To do: Write out the full listing, matching it line for line.
Content starts
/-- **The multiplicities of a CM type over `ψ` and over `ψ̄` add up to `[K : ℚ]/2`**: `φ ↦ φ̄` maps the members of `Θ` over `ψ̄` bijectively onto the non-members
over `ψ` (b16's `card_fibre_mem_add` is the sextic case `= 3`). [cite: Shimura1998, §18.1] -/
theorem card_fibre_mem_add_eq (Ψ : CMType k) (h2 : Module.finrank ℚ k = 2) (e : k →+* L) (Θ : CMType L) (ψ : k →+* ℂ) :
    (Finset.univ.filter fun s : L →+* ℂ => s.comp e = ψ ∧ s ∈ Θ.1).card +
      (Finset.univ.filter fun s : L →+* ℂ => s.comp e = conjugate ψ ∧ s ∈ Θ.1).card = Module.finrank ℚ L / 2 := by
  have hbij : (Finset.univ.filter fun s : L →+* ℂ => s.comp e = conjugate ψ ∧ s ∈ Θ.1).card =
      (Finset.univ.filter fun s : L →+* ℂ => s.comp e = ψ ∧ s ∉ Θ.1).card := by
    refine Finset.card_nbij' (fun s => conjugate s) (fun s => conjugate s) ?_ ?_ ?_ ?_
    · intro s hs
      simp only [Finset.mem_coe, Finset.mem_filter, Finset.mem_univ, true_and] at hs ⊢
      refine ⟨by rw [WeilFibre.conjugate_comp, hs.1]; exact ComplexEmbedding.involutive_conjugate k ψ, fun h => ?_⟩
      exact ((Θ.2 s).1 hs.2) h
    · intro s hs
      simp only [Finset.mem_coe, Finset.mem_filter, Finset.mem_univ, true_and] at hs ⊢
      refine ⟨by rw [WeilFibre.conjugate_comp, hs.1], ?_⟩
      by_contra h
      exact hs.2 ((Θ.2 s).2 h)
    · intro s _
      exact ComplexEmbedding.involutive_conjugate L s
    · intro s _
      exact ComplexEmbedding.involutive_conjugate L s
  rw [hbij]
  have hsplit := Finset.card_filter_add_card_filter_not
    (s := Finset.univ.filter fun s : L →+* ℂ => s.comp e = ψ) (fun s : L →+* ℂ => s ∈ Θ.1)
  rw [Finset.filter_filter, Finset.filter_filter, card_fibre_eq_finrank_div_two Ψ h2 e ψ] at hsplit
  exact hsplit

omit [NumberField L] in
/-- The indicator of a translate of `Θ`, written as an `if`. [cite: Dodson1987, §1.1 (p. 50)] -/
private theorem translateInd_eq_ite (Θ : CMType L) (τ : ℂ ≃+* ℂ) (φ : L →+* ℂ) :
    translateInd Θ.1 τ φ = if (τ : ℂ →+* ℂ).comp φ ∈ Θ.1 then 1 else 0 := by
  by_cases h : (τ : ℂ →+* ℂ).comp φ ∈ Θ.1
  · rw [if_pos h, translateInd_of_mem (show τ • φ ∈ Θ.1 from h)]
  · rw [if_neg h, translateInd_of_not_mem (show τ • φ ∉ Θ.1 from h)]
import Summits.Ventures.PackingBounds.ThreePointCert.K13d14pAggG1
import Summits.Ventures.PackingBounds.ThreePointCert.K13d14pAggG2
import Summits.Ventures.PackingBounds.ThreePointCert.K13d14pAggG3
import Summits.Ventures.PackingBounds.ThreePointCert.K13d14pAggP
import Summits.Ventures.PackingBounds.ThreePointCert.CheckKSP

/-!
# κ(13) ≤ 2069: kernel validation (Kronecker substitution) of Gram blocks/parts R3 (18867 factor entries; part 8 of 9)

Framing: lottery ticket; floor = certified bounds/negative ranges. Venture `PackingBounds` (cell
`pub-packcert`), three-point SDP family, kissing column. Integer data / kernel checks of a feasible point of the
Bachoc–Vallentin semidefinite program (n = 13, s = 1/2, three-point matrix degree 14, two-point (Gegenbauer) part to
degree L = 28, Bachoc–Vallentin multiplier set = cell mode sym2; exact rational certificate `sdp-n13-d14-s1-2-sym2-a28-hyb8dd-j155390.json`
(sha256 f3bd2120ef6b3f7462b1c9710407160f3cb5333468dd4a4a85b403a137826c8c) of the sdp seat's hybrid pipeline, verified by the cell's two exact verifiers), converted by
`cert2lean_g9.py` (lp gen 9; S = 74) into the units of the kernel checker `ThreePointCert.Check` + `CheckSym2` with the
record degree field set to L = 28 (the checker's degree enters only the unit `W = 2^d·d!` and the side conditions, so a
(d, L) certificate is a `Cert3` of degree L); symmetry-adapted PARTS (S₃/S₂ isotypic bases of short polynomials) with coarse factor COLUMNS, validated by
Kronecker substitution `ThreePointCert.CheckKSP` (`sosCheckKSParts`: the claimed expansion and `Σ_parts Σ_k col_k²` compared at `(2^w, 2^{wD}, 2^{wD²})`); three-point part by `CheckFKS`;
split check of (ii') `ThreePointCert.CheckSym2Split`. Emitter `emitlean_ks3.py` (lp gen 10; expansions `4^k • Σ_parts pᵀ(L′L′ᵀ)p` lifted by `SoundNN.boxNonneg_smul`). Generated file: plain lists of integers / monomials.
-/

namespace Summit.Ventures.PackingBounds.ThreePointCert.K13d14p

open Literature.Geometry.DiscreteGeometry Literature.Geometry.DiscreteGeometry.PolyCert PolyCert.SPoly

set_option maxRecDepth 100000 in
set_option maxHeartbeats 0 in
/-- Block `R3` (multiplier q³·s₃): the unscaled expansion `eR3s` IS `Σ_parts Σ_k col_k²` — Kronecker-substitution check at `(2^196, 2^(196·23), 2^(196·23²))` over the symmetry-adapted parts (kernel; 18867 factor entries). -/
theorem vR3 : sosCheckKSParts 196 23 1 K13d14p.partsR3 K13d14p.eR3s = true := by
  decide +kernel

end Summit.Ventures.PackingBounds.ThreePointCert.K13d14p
Content ends
Answer section:
/-- **The multiplicities of a CM type over `ψ` and over `ψ̄` add up to `[K : ℚ]/2`**: `φ ↦ φ̄` maps the members of `Θ` over `ψ̄` bijectively onto the non-members
over `ψ` (b16's `card_fibre_mem_add` is the sextic case `= 3`). [cite: Shimura1998, §18.1] -/
theorem card_fibre_mem_add_eq (Ψ : CMType k) (h2 : Module.finrank ℚ k = 2) (e : k →+* L) (Θ : CMType L) (ψ : k →+* ℂ) :
    (Finset.univ.filter fun s : L →+* ℂ => s.comp e = ψ ∧ s ∈ Θ.1).card +
      (Finset.univ.filter fun s : L →+* ℂ => s.comp e = conjugate ψ ∧ s ∈ Θ.1).card = Module.finrank ℚ L / 2 := by
  have hbij : (Finset.univ.filter fun s : L →+* ℂ => s.comp e = conjugate ψ ∧ s ∈ Θ.1).card =
      (Finset.univ.filter fun s : L →+* ℂ => s.comp e = ψ ∧ s ∉ Θ.1).card := by
    refine Finset.card_nbij' (fun s => conjugate s) (fun s => conjugate s) ?_ ?_ ?_ ?_
    · intro s hs
      simp only [Finset.mem_coe, Finset.mem_filter, Finset.mem_univ, true_and] at hs ⊢
      refine ⟨by rw [WeilFibre.conjugate_comp, hs.1]; exact ComplexEmbedding.involutive_conjugate k ψ, fun h => ?_⟩
      exact ((Θ.2 s).1 hs.2) h
    · intro s hs
      simp only [Finset.mem_coe, Finset.mem_filter, Finset.mem_univ, true_and] at hs ⊢
      refine ⟨by rw [WeilFibre.conjugate_comp, hs.1], ?_⟩
      by_contra h
      exact hs.2 ((Θ.2 s).2 h)
    · intro s _
      exact ComplexEmbedding.involutive_conjugate L s
    · intro s _
      exact ComplexEmbedding.involutive_conjugate L s
  rw [hbij]
  have hsplit := Finset.card_filter_add_card_filter_not
    (s := Finset.univ.filter fun s : L →+* ℂ => s.comp e = ψ) (fun s : L →+* ℂ => s ∈ Θ.1)
  rw [Finset.filter_filter, Finset.filter_filter, card_fibre_eq_finrank_div_two Ψ h2 e ψ] at hsplit
  exact hsplit

omit [NumberField L] in
/-- The indicator of a translate of `Θ`, written as an `if`. [cite: Dodson1987, §1.1 (p. 50)] -/
private theorem translateInd_eq_ite (Θ : CMType L) (τ : ℂ ≃+* ℂ) (φ : L →+* ℂ) :
    translateInd Θ.1 τ φ = if (τ : ℂ →+* ℂ).comp φ ∈ Θ.1 then 1 else 0 := by
  by_cases h : (τ : ℂ →+* ℂ).comp φ ∈ Θ.1
  · rw [if_pos h, translateInd_of_mem (show τ • φ ∈ Θ.1 from h)]
  · rw [if_neg h, translateInd_of_not_mem (show τ • φ ∉ Θ.1 from h)]
import Summits.Ventures.PackingBounds.ThreePointCert.K13d14pAggG1
import Summits.Ventures.PackingBounds.ThreePointCert.K13d14pAggG2
import Summits.Ventures.PackingBounds.ThreePointCert.K13d14pAggG3
import Summits.Ventures.PackingBounds.ThreePointCert.K13d14pAggP
import Summits.Ventures.PackingBounds.ThreePointCert.CheckKSP

/-!
# κ(13) ≤ 2069: kernel validation (Kronecker substitution) of Gram blocks/parts R3 (18867 factor entries; part 8 of 9)

Framing: lottery ticket; floor = certified bounds/negative ranges. Venture `PackingBounds` (cell
`pub-packcert`), three-point SDP family, kissing column. Integer data / kernel checks of a feasible point of the
Bachoc–Vallentin semidefinite program (n = 13, s = 1/2, three-point matrix degree 14, two-point (Gegenbauer) part to
degree L = 28, Bachoc–Vallentin multiplier set = cell mode sym2; exact rational certificate `sdp-n13-d14-s1-2-sym2-a28-hyb8dd-j155390.json`
(sha256 f3bd2120ef6b3f7462b1c9710407160f3cb5333468dd4a4a85b403a137826c8c) of the sdp seat's hybrid pipeline, verified by the cell's two exact verifiers), converted by
`cert2lean_g9.py` (lp gen 9; S = 74) into the units of the kernel checker `ThreePointCert.Check` + `CheckSym2` with the
record degree field set to L = 28 (the checker's degree enters only the unit `W = 2^d·d!` and the side conditions, so a
(d, L) certificate is a `Cert3` of degree L); symmetry-adapted PARTS (S₃/S₂ isotypic bases of short polynomials) with coarse factor COLUMNS, validated by
Kronecker substitution `ThreePointCert.CheckKSP` (`sosCheckKSParts`: the claimed expansion and `Σ_parts Σ_k col_k²` compared at `(2^w, 2^{wD}, 2^{wD²})`); three-point part by `CheckFKS`;
split check of (ii') `ThreePointCert.CheckSym2Split`. Emitter `emitlean_ks3.py` (lp gen 10; expansions `4^k • Σ_parts pᵀ(L′L′ᵀ)p` lifted by `SoundNN.boxNonneg_smul`). Generated file: plain lists of integers / monomials.
-/

namespace Summit.Ventures.PackingBounds.ThreePointCert.K13d14p

open Literature.Geometry.DiscreteGeometry Literature.Geometry.DiscreteGeometry.PolyCert PolyCert.SPoly

set_option maxRecDepth 100000 in
set_option maxHeartbeats 0 in
/-- Block `R3` (multiplier q³·s₃): the unscaled expansion `eR3s` IS `Σ_parts Σ_k col_k²` — Kronecker-substitution check at `(2^196, 2^(196·23), 2^(196·23²))` over the symmetry-adapted parts (kernel; 18867 factor entries). -/
theorem vR3 : sosCheckKSParts 196 23 1 K13d14p.partsR3 K13d14p.eR3s = true := by
  decide +kernel

end Summit.Ventures.PackingBounds.ThreePointCert.K13d14p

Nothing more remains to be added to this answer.